**DIRECTIONS**. Your output should be the lines of the entries below, exactly, from the first one through the line that holds "VISCOUS gCLM profiles".

**DATA FOR THIS EXERCISE**.

━━━━━━━━━━

import Literature.Analysis.FluidPDE.GCLMSelfSimilarBlowup
import HarnessLib

/-!
# The parabolic (`c_l = 1/2`) exactly self-similar ansatz of the VISCOUS gCLM on the line: a profile of the
# steady dynamic-rescaling equation with constant viscosity gives an exact self-similar classical solution of
# `ω_t + a u ω_x = u_x ω + ν ω_xx` that blows up (Chen 2020, §2.1, the case `c_ω + 2c_l = 0`)

HONEST FRAMING (cell ns-blowup GROUP B «PROFILE SEARCH», zone Z3 = SHEET-ℝ, the `E½` rows: exactly self-similar
VISCOUS gCLM profiles at `c_l = 1/2`): **1-D MODEL (viscous gCLM/OSW), not Euler/NS.** No profile is asserted to
exist here: this file proves the IMPLICATION «profile ⇒ exact self-similar viscous blow-up», the statement each
«CANDIDATE (MODEL)» `E½` row would instantiate if its profile were certified.

Analysis/FluidPDE PROOF file (no named fact; one predicate with arguments). Source of the computation:
[Chen2020DissipativeGCLM] §2.1: the dynamic-rescaling system (2.2)
`ω_τ + (c_l x + a u)ω_x = (c_ω + u_x)ω + ν(τ)ω_xx`, `ν(τ) = C_l(τ)^{−2}C_ω(τ)ν = exp(∫₀^τ (c_ω + 2c_l))·C_l(0)^{−2}C_ω(0)ν`
(2.3), whose steady states are exactly self-similar solutions of (1.1) ("If `(ω̃, c_l, c_ω)` converges to a steady
state … one can verify that `ω = (1−t)⁻¹ ω_∞(x/(1−t)^{−c_{l,∞}/c_{ω,∞}})` is a self-similar solution"). With the
normalisation `c_ω = −1` the rescaled viscosity `ν(τ)` is CONSTANT iff `c_ω + 2c_l = 0`, i.e. `c_l = 1/2` — the
parabolic scaling of §1.2 (`ω_λ(x,t) = λ^γω(λx, λ^γt)`, `γ = 2`). The steady equation at `(c_l, c_ω) = (1/2, −1)`:

  `(X/2 + a U(X))·Ω′(X) = (−1 + HΩ(X))·Ω(X) + ν Ω″(X)`,  `U = ∫₀^X HΩ`.                            (Pν)

* `ViscousGCLMProfileEqAt a ν Ω X` — (Pν) at the point `X` (definition with body); at `ν = 0` it is
  `GCLMProfileEqAt a (1/2) (−1) Ω X` (`viscousGCLMProfileEqAt_zero_iff`).
* `isGCLMLineSolution_viscousSelfSimilar` — **(Pν) ⇒ exact self-similar VISCOUS solution**: if `Ω ∈ C² ∩ L¹`
  solves (Pν) at every `X`, then for every `T > 0` the ansatz `ω(t,x) = (T−t)⁻¹ Ω(x/(T−t)^{1/2})`
  (`gclmSelfSimilar (−1) (1/2) T Ω`) is a classical solution of the viscous gCLM with THE SAME `ν` on
  `ℝ × [0,T)` (`IsGCLMLineSolution a ν ω T`) — the viscous term scales like the others precisely because
  `((T−t)^{1/2})² = T−t`; with `supNormBlowupBefore_gclmSelfSimilar` (tree) it blows up at `T` when `Ω ≢ 0`
  (`exact_viscous_selfSimilar_blowup_of_profile`).
* Relation to the tree's fact `chen2020_viscous_gCLM_blowup_near_half`: that theorem's blow-up (for `a` near
  `1/2`) is ASYMPTOTICALLY self-similar with `c_l → 1/3` and VANISHING rescaled viscosity; the present file is the
  complementary exact `c_l = 1/2` mechanism, for which no profile is known in print for any `a ≠ 0` (Schochet 1986
  treats `a = 0` by explicit pole dynamics) — the cell's `E½` rows are numerical candidates for such profiles.

## References

* J. Chen, Nonlinearity 33 (2020) 2502 = arXiv:1908.09385: §1.2 (scaling, `γ = 2`), §2.1 (2.1)–(2.3)
  (dynamic rescaling, `ν(τ)`, steady states ⇔ self-similar solutions). [Chen2020DissipativeGCLM]
* D. Huang, X. Qin, X. Wang, D. Wei, ARMA 248 (2024) 22, eq. (1.2) (the ansatz `gclmSelfSimilar`).
  [HuangQinWangWei2024]
-/

noncomputable section

open _root_.MeasureTheory Set Filter
open scoped Real Topology

namespace Literature.Analysis.FluidPDE

/-- The STEADY DYNAMIC-RESCALING EQUATION of the viscous gCLM at the parabolic scaling `(c_l, c_ω) = (1/2, −1)`
with constant rescaled viscosity `ν`, at the point `X`:
`(X/2 + a U(X))·Ω′(X) = (−1 + HΩ(X))·Ω(X) + ν·Ω″(X)`, `U = ∫₀^X HΩ` — the profile equation of an exactly
self-similar solution `ω = (T−t)⁻¹Ω(x/√(T−t))` of `ω_t + a u ω_x = u_x ω + ν ω_xx`.
[cite: Chen2020DissipativeGCLM, §2.1 eq. (2.2)–(2.3) (steady state, `c_ω + 2c_l = 0`)] -/
def ViscousGCLMProfileEqAt (a ν : ℝ) (Ω : ℝ → ℝ) (X : ℝ) : Prop :=
  (1 / 2 * X + a * lineVelocity Ω X) * deriv Ω X = (-1 + lineHilbert Ω X) * Ω X + ν * iteratedDeriv 2 Ω X

/-- Unfolding `ViscousGCLMProfileEqAt`. [cite: Chen2020DissipativeGCLM, §2.1 eq. (2.2)] -/
theorem viscousGCLMProfileEqAt_iff (a ν : ℝ) (Ω : ℝ → ℝ) (X : ℝ) :
    ViscousGCLMProfileEqAt a ν Ω X ↔
      (1 / 2 * X + a * lineVelocity Ω X) * deriv Ω X =
        (-1 + lineHilbert Ω X) * Ω X + ν * iteratedDeriv 2 Ω X :=
  Iff.rfl

/-- At `ν = 0`, (Pν) is the inviscid profile equation (2.1) of Huang–Qin–Wang–Wei with `c_l = 1/2`, `c_ω = −1`.
[cite: Chen2020DissipativeGCLM, §2.1 eq. (2.2)] -/
theorem viscousGCLMProfileEqAt_zero_iff (a : ℝ) (Ω : ℝ → ℝ) (X : ℝ) :
    ViscousGCLMProfileEqAt a 0 Ω X ↔ GCLMProfileEqAt a (1 / 2) (-1) Ω X := by
  rw [viscousGCLMProfileEqAt_iff, gclmProfileEqAt_iff, zero_mul, add_zero]

section Ansatz

variable {a ν T : ℝ} {Ω : ℝ → ℝ}

/-- The first derivative of the slice as a function: `∂ₓ[ω(t,·)] = (T−t)⁻¹·L⁻¹·Ω′(L⁻¹·)`, `L = (T−t)^{c_l}`.
[cite: Chen2020DissipativeGCLM, §2.1 (2.1) (the rescaling)] -/
theorem deriv_gclmSelfSimilar_slice_fun {cl : ℝ} (t : ℝ) (hΩ : Differentiable ℝ Ω) :
    deriv (gclmSelfSimilar (-1) cl T Ω t) =
      fun x => (T - t)⁻¹ * (((T - t) ^ cl)⁻¹ * deriv Ω (((T - t) ^ cl)⁻¹ * x)) :=
  funext fun x => deriv_gclmSelfSimilar_slice t hΩ x

/-- The SECOND derivative of the slice: `∂ₓ²[ω(t,·)](x) = (T−t)⁻¹·L⁻²·Ω″(X)`, `X = L⁻¹x`, `L = (T−t)^{c_l}`, for
`Ω ∈ C²`. [cite: Chen2020DissipativeGCLM, §2.1 (2.1)] -/
theorem iteratedDeriv_two_gclmSelfSimilar_slice {cl : ℝ} (t : ℝ) (hΩ2 : ContDiff ℝ 2 Ω) (x : ℝ) :
    iteratedDeriv 2 (gclmSelfSimilar (-1) cl T Ω t) x =
      (T - t)⁻¹ * (((T - t) ^ cl)⁻¹ ^ 2 * iteratedDeriv 2 Ω (((T - t) ^ cl)⁻¹ * x)) := by
  have hΩd : Differentiable ℝ Ω := hΩ2.differentiable (by norm_num)
  have h2 : ContDiff ℝ (1 + 1) Ω := hΩ2
  rw [contDiff_succ_iff_deriv] at h2
  have hΩ'd : Differentiable ℝ (deriv Ω) := h2.2.2.differentiable one_ne_zero
  rw [iteratedDeriv_succ, iteratedDeriv_one, iteratedDeriv_succ, iteratedDeriv_one,
    deriv_gclmSelfSimilar_slice_fun t hΩd]
  set L : ℝ := (T - t) ^ cl with hL
  have h1 : HasDerivAt (fun y : ℝ => L⁻¹ * y) (L⁻¹ * 1) x := (hasDerivAt_id x).const_mul L⁻¹
  have h2' : HasDerivAt (fun y : ℝ => deriv Ω (L⁻¹ * y)) (deriv (deriv Ω) (L⁻¹ * x) * (L⁻¹ * 1)) x :=
    ((hΩ'd (L⁻¹ * x)).hasDerivAt).comp x h1
  have h3 := (h2'.const_mul L⁻¹).const_mul (T - t)⁻¹
  rw [h3.deriv]
  ring

/-- The ansatz attains its datum: `t ↦ ω(t,x)` is continuous within `[0,∞)` at `t = 0` for every `x`
(the formula `(T−t)⁻¹Ω(x/(T−t)^{c_l})` is continuous at `t = 0 < T`). [cite: Chen2020DissipativeGCLM, §2.1 (2.1)] -/
theorem continuousWithinAt_gclmSelfSimilar_zero {cl : ℝ} (hT : 0 < T) (hΩc : Continuous Ω) (x : ℝ) :
    ContinuousWithinAt (fun t => gclmSelfSimilar (-1) cl T Ω t x) (Ici 0) 0 := by
  refine ContinuousAt.continuousWithinAt ?_
  have h0 : T - 0 ≠ 0 := by simpa using hT.ne'
  have hsub : Continuous fun s : ℝ => T - s := continuous_const.sub continuous_id
  have hA : ContinuousAt (fun s : ℝ => (T - s) ^ (-1 : ℝ)) 0 :=
    (Real.continuousAt_rpow_const (T - 0) (-1) (Or.inl h0)).comp hsub.continuousAt
  have hL : ContinuousAt (fun s : ℝ => (T - s) ^ cl) 0 :=
    (Real.continuousAt_rpow_const (T - 0) cl (Or.inl h0)).comp hsub.continuousAt
  have hLne : (fun s : ℝ => (T - s) ^ cl) 0 ≠ 0 := by
    simpa using (Real.rpow_pos_of_pos (by simpa using hT) cl).ne'
  have hX : ContinuousAt (fun s : ℝ => x / (T - s) ^ cl) 0 := continuousAt_const.div hL hLne
  have hΩX : ContinuousAt (fun s : ℝ => Ω (x / (T - s) ^ cl)) 0 := hΩc.continuousAt.comp hX
  have := hA.mul hΩX
  simpa [gclmSelfSimilar_def, Pi.mul_def] using this

/-- **(Pν) ⇒ the parabolic ansatz is a classical solution of the VISCOUS gCLM** on `ℝ × [0,T)`, every `T > 0`:
if `Ω ∈ C² ∩ L¹(ℝ)` solves `(X/2 + aU)Ω′ = (−1 + HΩ)Ω + νΩ″` at every `X`, then
`ω(t,x) = (T−t)⁻¹Ω(x/(T−t)^{1/2})` satisfies `IsGCLMLineSolution a ν ω T` with the same `ν` — time derivative
`(T−t)⁻²(Ω + ½XΩ′)`, transport/stretching `(T−t)⁻²(−aUΩ′ + HΩ·Ω)` (dilation covariance of `H`, tree), and
viscosity `ν(T−t)⁻¹·((T−t)^{1/2})⁻²·Ω″ = (T−t)⁻²·νΩ″`, all at `X = x/(T−t)^{1/2}`.
[cite: Chen2020DissipativeGCLM, §2.1 (steady states of (2.2) with (2.3) constant ⇔ exact self-similar solutions)] -/
theorem isGCLMLineSolution_viscousSelfSimilar (hT : 0 < T) (hΩ2 : ContDiff ℝ 2 Ω) (hΩi : Integrable Ω)
    (hP : ∀ X : ℝ, ViscousGCLMProfileEqAt a ν Ω X) :
    IsGCLMLineSolution a ν (gclmSelfSimilar (-1) (1 / 2) T Ω) T := by
  have hΩd : Differentiable ℝ Ω := hΩ2.differentiable (by norm_num)
  have hadm : HilbertPVAdmissible Ω := hilbertPVAdmissible_of_contDiff (hΩ2.of_le (by norm_num)) hΩi
  refine ⟨fun t ht => ?_, fun x => continuousWithinAt_gclmSelfSimilar_zero hT hΩ2.continuous x,
    fun t ht x => ?_⟩
  · have hτ : 0 < T - t := sub_pos.2 ht.2
    have hL0 : (T - t) ^ (1 / 2 : ℝ) ≠ 0 := (Real.rpow_pos_of_pos hτ _).ne'
    rw [gclmSelfSimilar_slice t]
    refine ⟨contDiff_const.mul (hΩ2.comp (contDiff_const.mul contDiff_id)), ?_⟩
    exact (hΩi.comp_mul_left' (inv_ne_zero hL0)).const_mul _
  · have htT : t < T := ht.2
    have hτ : 0 < T - t := sub_pos.2 htT
    have hτ0 : T - t ≠ 0 := hτ.ne'
    set L : ℝ := (T - t) ^ (1 / 2 : ℝ) with hLdef
    have hLpos : 0 < L := Real.rpow_pos_of_pos hτ _
    have hL0 : L ≠ 0 := hLpos.ne'
    have hL2 : L ^ 2 = T - t := by
      rw [hLdef, ← Real.rpow_natCast, ← Real.rpow_mul hτ.le]
      norm_num
    have hLinv2 : L⁻¹ ^ 2 = (T - t)⁻¹ := by rw [inv_pow, hL2]
    have hder := hasDerivAt_gclmSelfSimilar_time (cl := 1 / 2) htT hΩd x
    refine hder.congr_deriv ?_
    rw [deriv_gclmSelfSimilar_slice t hΩd, lineHilbert_gclmSelfSimilar_slice htT hadm,
      lineVelocity_gclmSelfSimilar_slice htT hadm, iteratedDeriv_two_gclmSelfSimilar_slice t hΩ2]
    have hslice : gclmSelfSimilar (-1) (1 / 2) T Ω t x = (T - t)⁻¹ * Ω (L⁻¹ * x) := by
      rw [gclmSelfSimilar_slice t]
    rw [hslice, hLinv2]
    have hPX := hP (L⁻¹ * x)
    rw [viscousGCLMProfileEqAt_iff] at hPX
    have key : -(a * lineVelocity Ω (L⁻¹ * x)) * deriv Ω (L⁻¹ * x) +
        lineHilbert Ω (L⁻¹ * x) * Ω (L⁻¹ * x) + ν * iteratedDeriv 2 Ω (L⁻¹ * x) =
        Ω (L⁻¹ * x) + 1 / 2 * (L⁻¹ * x) * deriv Ω (L⁻¹ * x) := by
      linear_combination (-1 : ℝ) * hPX
    rw [← key]
    field_simp
    ring

/-- **Exact self-similar VISCOUS blow-up from a profile**: a `C² ∩ L¹`, not identically zero solution of (Pν)
yields for every `T > 0` a classical solution of the viscous gCLM (same `ν`) on `ℝ × [0,T)` from the smooth `L¹`
datum `x ↦ T⁻¹Ω(x/√T)` whose sup norm blows up at `T` (`|ω(t, √(T−t)·X₀)| = |Ω(X₀)|/(T−t)`). This is the
statement an `E½` profile would instantiate; no such profile is asserted to exist.
[cite: Chen2020DissipativeGCLM, §2.1] -/
theorem exact_viscous_selfSimilar_blowup_of_profile (hT : 0 < T) (hΩ2 : ContDiff ℝ 2 Ω) (hΩi : Integrable Ω)
    (hP : ∀ X : ℝ, ViscousGCLMProfileEqAt a ν Ω X) {X₀ : ℝ} (hX₀ : Ω X₀ ≠ 0) :
    IsGCLMLineSolution a ν (gclmSelfSimilar (-1) (1 / 2) T Ω) T ∧
      SupNormBlowupBefore (gclmSelfSimilar (-1) (1 / 2) T Ω) T :=
  ⟨isGCLMLineSolution_viscousSelfSimilar hT hΩ2 hΩi hP, supNormBlowupBefore_gclmSelfSimilar hT hX₀⟩

end Ansatz

end Literature.Analysis.FluidPDE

━━━━━━━━━━

**EXERCISE SOLUTION**.
import Literature.Analysis.FluidPDE.GCLMSelfSimilarBlowup
import HarnessLib

/-!
# The parabolic (`c_l = 1/2`) exactly self-similar ansatz of the VISCOUS gCLM on the line: a profile of the
# steady dynamic-rescaling equation with constant viscosity gives an exact self-similar classical solution of
# `ω_t + a u ω_x = u_x ω + ν ω_xx` that blows up (Chen 2020, §2.1, the case `c_ω + 2c_l = 0`)

HONEST FRAMING (cell ns-blowup GROUP B «PROFILE SEARCH», zone Z3 = SHEET-ℝ, the `E½` rows: exactly self-similar
VISCOUS gCLM profiles at `c_l = 1/2`): **1-D MODEL (viscous gCLM/OSW), not Euler/NS.** No profile is asserted to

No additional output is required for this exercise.